> [TASK REQUIREMENTS]:
Starting at the line with "[Fintype W] (H" and going on through the line with "rw [Finset.sum_sub_distrib, hrow, hrow, sub_self]", reproduce each line in the records below exactly and nothing more.

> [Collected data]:
# # # #
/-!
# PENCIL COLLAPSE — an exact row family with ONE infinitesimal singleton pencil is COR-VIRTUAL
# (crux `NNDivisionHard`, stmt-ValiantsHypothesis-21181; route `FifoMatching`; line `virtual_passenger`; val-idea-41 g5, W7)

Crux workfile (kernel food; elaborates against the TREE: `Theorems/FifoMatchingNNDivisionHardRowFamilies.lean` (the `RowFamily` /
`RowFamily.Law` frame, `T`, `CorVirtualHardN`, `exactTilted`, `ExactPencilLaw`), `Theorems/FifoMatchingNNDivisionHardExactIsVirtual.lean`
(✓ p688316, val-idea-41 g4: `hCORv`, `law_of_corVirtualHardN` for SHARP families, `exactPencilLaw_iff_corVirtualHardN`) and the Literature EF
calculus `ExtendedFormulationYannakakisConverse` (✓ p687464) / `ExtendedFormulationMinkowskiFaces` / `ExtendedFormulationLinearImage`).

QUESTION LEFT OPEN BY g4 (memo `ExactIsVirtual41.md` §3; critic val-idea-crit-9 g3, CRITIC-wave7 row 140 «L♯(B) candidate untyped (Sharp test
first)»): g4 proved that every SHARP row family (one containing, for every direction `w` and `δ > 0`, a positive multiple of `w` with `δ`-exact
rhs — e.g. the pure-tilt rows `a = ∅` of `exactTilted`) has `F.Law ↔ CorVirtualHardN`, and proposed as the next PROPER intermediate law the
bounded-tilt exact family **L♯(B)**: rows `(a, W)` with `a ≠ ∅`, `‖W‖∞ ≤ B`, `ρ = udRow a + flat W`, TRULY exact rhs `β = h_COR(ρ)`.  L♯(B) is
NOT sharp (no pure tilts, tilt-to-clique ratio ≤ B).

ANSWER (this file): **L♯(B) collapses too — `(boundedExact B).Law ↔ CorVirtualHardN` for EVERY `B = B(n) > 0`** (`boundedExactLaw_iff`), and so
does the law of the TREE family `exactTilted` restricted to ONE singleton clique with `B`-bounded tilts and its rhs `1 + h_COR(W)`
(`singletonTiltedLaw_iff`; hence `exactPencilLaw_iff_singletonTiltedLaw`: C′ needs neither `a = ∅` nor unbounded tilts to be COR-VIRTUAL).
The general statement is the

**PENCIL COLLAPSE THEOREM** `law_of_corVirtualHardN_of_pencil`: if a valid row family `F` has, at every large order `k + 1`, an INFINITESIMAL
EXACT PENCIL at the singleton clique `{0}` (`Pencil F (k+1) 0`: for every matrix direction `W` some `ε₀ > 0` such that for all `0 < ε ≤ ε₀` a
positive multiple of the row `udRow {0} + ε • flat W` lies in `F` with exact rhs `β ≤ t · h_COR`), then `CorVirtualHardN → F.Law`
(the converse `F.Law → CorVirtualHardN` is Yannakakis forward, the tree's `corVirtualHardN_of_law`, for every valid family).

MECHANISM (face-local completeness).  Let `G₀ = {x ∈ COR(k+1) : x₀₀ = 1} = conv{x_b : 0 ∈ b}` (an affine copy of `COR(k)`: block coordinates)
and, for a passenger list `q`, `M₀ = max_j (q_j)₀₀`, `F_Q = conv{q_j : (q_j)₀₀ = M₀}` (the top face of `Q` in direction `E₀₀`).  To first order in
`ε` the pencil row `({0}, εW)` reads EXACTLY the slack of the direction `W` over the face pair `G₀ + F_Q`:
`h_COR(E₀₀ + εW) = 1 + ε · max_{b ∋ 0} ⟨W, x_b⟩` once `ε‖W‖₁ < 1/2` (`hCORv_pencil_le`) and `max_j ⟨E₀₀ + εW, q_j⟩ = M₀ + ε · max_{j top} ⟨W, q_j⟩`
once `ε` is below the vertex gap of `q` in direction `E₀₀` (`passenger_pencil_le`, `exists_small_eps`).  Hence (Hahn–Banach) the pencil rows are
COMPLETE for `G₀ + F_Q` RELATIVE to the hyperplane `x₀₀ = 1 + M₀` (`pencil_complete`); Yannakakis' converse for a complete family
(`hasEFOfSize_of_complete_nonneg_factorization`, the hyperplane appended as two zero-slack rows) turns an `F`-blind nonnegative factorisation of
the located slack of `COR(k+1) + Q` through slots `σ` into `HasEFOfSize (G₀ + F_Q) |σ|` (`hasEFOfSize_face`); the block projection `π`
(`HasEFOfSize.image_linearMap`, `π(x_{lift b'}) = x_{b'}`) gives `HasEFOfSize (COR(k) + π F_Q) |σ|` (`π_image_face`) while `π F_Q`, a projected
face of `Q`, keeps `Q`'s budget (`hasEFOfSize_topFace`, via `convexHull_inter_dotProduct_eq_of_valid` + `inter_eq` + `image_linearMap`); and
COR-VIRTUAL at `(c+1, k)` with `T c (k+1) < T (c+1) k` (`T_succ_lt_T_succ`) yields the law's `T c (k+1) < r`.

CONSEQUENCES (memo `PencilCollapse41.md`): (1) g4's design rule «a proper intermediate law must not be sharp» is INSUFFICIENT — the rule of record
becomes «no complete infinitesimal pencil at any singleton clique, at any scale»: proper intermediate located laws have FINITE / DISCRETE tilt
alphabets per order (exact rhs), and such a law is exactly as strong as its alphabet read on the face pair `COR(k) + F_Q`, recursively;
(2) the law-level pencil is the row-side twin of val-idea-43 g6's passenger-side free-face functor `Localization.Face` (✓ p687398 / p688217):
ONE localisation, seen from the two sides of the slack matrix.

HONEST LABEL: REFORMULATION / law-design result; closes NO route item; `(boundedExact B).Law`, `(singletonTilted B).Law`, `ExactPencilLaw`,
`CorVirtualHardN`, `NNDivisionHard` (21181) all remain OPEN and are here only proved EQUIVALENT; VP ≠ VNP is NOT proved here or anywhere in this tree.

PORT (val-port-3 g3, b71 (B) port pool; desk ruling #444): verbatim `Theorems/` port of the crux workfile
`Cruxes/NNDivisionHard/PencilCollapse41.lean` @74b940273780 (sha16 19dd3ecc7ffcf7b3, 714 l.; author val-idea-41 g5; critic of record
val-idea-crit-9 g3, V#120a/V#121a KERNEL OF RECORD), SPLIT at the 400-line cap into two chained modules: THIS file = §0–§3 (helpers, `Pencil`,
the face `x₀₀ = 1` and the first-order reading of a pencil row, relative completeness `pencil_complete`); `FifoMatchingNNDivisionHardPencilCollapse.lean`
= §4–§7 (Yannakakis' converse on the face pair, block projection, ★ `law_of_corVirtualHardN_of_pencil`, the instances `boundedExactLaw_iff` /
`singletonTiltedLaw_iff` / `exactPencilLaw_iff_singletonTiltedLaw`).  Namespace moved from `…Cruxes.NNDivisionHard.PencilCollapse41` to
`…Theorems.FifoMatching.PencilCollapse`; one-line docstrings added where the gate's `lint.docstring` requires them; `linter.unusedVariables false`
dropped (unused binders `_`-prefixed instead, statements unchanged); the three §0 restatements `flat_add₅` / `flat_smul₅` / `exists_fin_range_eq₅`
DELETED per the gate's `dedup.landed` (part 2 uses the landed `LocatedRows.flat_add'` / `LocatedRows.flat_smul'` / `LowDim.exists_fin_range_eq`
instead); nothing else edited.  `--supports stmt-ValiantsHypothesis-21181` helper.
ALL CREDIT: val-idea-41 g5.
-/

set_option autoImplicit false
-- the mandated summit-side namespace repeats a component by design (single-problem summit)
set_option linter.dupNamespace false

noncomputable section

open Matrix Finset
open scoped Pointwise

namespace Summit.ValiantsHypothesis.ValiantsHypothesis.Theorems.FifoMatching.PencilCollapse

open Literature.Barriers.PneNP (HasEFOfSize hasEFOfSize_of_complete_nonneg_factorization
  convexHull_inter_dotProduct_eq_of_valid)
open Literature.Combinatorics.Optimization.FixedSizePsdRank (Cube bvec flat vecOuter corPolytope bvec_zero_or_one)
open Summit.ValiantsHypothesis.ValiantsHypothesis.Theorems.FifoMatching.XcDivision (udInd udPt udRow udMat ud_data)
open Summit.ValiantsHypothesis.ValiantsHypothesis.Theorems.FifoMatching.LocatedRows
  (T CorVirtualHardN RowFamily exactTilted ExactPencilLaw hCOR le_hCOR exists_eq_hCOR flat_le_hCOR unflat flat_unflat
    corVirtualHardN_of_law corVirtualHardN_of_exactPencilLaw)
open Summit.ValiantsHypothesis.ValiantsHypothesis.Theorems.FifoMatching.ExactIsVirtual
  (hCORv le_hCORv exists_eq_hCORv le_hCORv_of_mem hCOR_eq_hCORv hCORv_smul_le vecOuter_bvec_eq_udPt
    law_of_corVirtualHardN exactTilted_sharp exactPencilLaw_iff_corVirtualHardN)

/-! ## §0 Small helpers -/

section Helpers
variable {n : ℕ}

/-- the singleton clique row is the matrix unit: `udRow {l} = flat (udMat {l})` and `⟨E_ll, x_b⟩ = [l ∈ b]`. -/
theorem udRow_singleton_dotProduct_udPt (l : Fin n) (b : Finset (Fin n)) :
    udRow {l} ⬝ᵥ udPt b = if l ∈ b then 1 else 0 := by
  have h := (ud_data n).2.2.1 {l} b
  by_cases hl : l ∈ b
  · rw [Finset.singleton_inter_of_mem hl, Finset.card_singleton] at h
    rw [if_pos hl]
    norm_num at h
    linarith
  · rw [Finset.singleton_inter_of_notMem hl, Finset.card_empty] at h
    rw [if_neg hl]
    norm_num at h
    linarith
# # # #
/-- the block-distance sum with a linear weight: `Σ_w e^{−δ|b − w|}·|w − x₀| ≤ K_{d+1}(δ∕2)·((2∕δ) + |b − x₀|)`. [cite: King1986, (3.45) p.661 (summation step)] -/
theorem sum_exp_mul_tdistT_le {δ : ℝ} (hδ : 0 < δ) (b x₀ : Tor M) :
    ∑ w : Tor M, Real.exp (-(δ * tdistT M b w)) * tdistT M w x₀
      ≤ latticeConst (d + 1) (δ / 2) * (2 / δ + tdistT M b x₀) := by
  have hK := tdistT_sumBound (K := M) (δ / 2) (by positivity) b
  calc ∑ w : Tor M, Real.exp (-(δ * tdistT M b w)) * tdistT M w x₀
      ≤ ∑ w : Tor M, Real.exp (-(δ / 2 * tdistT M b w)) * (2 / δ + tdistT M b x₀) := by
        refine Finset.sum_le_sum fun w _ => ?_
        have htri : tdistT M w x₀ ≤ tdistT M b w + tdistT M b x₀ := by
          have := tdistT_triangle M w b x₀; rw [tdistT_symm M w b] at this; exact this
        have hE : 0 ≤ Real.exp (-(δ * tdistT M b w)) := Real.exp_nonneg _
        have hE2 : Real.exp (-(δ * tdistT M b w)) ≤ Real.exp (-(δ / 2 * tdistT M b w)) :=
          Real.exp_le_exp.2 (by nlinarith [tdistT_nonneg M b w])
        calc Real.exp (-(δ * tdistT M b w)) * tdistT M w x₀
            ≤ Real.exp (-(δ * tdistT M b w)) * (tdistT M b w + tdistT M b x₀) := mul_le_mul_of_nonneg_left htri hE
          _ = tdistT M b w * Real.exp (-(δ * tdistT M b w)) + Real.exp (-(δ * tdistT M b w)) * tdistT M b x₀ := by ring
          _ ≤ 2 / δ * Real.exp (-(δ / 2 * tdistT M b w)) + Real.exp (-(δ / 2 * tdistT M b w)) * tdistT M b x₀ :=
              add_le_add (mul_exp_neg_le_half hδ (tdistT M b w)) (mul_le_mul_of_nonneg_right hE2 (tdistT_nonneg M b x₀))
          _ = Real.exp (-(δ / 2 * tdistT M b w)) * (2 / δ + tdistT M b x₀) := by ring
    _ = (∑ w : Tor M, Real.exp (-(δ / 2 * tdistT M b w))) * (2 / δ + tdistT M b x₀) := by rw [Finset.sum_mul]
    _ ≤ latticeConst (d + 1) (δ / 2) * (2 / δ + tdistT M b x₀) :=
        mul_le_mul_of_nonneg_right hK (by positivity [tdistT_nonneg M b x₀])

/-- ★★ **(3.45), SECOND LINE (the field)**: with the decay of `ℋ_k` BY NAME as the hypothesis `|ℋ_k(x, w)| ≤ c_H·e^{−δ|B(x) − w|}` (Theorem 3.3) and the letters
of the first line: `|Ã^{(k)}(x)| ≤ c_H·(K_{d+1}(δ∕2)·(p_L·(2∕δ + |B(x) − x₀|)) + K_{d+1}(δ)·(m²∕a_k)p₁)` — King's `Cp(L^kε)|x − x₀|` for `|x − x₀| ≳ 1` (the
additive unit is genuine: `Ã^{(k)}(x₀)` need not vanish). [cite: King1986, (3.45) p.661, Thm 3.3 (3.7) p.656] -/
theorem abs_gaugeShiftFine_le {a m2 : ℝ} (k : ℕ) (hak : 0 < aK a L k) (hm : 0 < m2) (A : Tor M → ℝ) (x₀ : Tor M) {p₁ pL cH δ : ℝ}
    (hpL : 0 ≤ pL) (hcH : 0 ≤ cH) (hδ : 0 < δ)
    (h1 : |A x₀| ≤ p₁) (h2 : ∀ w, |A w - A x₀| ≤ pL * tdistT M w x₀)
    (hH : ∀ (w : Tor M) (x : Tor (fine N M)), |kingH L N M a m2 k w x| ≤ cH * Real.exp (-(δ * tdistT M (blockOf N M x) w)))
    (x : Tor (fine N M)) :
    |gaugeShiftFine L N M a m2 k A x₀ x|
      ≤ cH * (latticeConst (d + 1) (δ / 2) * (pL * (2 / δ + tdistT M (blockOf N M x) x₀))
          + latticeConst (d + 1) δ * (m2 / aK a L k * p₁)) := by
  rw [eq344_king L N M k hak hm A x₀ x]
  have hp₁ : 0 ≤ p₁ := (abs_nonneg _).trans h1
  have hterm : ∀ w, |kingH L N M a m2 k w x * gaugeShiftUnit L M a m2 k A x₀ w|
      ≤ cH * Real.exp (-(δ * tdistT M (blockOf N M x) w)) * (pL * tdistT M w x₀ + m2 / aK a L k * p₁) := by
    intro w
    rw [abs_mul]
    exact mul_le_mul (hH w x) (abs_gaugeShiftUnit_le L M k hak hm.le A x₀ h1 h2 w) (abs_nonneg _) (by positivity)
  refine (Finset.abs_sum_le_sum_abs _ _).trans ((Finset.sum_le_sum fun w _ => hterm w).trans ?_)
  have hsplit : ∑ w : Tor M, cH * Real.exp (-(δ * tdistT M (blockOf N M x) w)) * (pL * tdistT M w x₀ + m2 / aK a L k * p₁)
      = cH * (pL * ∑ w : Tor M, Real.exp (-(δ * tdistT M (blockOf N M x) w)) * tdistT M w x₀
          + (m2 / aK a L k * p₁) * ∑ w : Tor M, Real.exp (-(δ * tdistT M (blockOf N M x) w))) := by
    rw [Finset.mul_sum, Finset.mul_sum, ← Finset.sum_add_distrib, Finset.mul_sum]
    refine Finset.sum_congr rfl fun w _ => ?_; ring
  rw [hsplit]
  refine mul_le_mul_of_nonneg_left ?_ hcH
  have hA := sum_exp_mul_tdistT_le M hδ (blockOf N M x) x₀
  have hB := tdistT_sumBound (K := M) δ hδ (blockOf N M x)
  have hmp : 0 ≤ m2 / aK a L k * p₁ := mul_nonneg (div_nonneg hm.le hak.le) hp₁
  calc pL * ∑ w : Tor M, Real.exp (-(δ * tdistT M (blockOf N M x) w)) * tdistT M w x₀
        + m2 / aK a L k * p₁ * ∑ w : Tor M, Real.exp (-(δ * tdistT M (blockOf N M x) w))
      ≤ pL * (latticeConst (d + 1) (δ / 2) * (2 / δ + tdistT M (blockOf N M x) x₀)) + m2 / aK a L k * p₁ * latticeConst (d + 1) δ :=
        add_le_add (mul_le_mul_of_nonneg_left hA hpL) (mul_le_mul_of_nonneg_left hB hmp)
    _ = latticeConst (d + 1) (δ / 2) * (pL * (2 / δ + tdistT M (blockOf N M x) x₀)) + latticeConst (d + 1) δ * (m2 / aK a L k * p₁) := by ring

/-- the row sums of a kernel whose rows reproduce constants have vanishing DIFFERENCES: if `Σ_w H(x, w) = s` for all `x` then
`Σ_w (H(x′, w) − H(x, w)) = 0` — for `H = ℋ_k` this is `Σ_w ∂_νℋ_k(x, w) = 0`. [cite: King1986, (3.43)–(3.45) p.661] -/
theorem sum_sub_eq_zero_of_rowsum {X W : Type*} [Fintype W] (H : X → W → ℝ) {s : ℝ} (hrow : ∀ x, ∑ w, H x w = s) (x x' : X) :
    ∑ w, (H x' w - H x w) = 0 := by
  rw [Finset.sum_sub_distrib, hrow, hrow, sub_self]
# # # #
> [REPLY TO THE EXERCISE]:
theorem sum_sub_eq_zero_of_rowsum {X W : Type*} [Fintype W] (H : X → W → ℝ) {s : ℝ} (hrow : ∀ x, ∑ w, H x w = s) (x x' : X) :
    ∑ w, (H x' w - H x w) = 0 := by
  rw [Finset.sum_sub_distrib, hrow, hrow, sub_self]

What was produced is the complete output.